• _Exercise instructions_: Only the number is wanted: how many lines in the data contain "FluidPDE"?
*** Opening Dataset records ***
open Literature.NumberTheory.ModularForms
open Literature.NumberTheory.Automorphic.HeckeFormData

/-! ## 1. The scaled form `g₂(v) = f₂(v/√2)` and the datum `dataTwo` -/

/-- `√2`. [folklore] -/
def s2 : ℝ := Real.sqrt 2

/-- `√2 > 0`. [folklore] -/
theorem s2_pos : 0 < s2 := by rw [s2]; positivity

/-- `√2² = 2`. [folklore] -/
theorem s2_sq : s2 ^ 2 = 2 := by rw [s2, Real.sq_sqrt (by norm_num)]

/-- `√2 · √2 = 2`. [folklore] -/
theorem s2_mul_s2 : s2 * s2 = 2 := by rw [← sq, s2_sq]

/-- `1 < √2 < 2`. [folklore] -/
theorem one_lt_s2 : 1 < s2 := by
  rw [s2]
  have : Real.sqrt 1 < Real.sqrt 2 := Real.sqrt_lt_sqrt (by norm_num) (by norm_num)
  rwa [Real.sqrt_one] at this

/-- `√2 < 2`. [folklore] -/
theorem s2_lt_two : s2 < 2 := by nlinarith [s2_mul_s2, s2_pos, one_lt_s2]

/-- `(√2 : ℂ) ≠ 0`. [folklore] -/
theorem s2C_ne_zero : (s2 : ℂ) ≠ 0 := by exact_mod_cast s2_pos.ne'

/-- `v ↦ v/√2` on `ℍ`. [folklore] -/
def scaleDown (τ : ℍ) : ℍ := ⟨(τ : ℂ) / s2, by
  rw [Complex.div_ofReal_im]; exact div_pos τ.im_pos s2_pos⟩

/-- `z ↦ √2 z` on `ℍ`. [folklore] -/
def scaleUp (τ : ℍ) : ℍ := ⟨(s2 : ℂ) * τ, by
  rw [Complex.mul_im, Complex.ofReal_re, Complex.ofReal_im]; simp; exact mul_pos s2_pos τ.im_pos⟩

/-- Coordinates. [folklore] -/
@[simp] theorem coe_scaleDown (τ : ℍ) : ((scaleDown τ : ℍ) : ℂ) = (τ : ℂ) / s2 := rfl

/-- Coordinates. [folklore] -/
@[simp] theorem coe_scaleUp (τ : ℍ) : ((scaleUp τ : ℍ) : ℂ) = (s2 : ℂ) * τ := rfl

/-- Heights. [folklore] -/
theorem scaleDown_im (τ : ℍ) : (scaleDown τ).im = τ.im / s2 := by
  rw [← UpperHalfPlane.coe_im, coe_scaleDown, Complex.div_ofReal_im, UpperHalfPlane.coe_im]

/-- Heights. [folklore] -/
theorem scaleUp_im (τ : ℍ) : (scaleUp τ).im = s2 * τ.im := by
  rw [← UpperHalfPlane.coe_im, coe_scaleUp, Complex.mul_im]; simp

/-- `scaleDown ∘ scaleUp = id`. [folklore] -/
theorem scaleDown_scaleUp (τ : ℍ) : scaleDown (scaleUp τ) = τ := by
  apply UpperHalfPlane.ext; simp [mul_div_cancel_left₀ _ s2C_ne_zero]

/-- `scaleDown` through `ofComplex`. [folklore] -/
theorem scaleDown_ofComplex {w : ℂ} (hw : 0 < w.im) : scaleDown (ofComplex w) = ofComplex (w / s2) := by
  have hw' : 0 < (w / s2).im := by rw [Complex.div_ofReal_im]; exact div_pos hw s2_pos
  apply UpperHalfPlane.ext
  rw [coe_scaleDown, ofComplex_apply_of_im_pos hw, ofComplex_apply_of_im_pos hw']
*** Closing Dataset records ***
*** Opening Dataset records ***
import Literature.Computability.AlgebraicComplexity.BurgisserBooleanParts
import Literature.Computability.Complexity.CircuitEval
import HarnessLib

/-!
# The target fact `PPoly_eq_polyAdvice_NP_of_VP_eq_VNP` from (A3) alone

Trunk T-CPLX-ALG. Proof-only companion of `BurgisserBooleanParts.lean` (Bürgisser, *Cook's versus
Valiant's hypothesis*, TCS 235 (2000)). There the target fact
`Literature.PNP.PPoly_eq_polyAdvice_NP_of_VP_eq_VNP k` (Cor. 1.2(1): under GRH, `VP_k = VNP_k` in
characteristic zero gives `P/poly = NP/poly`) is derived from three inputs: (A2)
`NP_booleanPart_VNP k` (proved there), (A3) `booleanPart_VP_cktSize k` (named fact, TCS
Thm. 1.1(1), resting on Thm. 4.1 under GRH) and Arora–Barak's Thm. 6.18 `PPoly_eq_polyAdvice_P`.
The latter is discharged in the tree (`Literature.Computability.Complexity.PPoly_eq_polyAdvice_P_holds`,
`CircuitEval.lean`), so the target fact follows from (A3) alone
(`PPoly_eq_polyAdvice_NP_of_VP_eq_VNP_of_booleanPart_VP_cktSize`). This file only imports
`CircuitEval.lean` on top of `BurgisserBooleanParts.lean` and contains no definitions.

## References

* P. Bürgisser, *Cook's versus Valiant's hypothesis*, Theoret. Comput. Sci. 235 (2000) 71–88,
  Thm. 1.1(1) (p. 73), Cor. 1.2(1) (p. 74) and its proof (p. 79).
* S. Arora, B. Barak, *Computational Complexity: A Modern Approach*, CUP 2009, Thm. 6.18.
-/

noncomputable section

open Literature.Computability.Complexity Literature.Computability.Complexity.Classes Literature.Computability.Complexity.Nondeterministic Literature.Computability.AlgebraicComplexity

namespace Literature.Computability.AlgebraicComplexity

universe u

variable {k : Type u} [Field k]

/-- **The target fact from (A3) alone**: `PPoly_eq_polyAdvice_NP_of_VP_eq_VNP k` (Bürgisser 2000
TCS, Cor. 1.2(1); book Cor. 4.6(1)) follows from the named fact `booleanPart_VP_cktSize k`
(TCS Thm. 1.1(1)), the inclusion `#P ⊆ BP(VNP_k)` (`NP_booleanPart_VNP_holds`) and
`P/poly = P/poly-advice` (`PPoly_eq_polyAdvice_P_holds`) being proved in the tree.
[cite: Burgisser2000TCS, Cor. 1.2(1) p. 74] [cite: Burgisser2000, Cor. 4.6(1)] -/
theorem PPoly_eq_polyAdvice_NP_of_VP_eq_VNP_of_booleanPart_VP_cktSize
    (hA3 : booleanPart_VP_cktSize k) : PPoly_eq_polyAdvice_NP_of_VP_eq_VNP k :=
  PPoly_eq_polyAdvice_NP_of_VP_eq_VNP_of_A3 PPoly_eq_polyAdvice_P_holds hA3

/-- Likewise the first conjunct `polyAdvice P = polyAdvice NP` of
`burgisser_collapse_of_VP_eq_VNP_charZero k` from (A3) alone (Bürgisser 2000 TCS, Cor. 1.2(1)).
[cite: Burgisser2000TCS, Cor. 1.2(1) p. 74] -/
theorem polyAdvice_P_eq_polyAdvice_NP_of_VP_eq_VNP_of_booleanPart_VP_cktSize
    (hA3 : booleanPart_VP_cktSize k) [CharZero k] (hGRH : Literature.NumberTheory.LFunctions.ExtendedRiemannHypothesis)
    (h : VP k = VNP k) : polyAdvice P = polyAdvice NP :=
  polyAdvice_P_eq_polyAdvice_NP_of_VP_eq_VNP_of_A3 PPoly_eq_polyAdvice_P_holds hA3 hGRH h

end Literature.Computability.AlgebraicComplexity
*** Closing Dataset records ***
*** Opening Dataset records ***
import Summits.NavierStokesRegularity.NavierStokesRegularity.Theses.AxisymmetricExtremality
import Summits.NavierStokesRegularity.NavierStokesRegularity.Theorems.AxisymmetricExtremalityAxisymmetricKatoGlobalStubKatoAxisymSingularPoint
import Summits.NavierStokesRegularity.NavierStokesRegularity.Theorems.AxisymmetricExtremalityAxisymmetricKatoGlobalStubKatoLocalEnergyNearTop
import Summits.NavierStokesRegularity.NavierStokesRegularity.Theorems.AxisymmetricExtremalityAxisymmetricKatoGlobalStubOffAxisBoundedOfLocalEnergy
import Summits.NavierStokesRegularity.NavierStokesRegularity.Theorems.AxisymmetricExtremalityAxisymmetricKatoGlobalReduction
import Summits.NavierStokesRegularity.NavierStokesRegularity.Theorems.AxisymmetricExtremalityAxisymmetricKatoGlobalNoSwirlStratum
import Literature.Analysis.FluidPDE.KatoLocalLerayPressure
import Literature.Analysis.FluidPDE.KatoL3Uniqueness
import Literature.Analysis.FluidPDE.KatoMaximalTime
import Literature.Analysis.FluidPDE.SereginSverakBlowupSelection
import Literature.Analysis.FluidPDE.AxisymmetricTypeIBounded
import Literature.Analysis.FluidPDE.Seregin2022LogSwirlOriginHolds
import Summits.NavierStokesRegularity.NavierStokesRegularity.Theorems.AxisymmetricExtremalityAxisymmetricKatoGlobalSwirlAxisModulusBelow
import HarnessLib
*** Closing Dataset records ***
• _Answer_: 6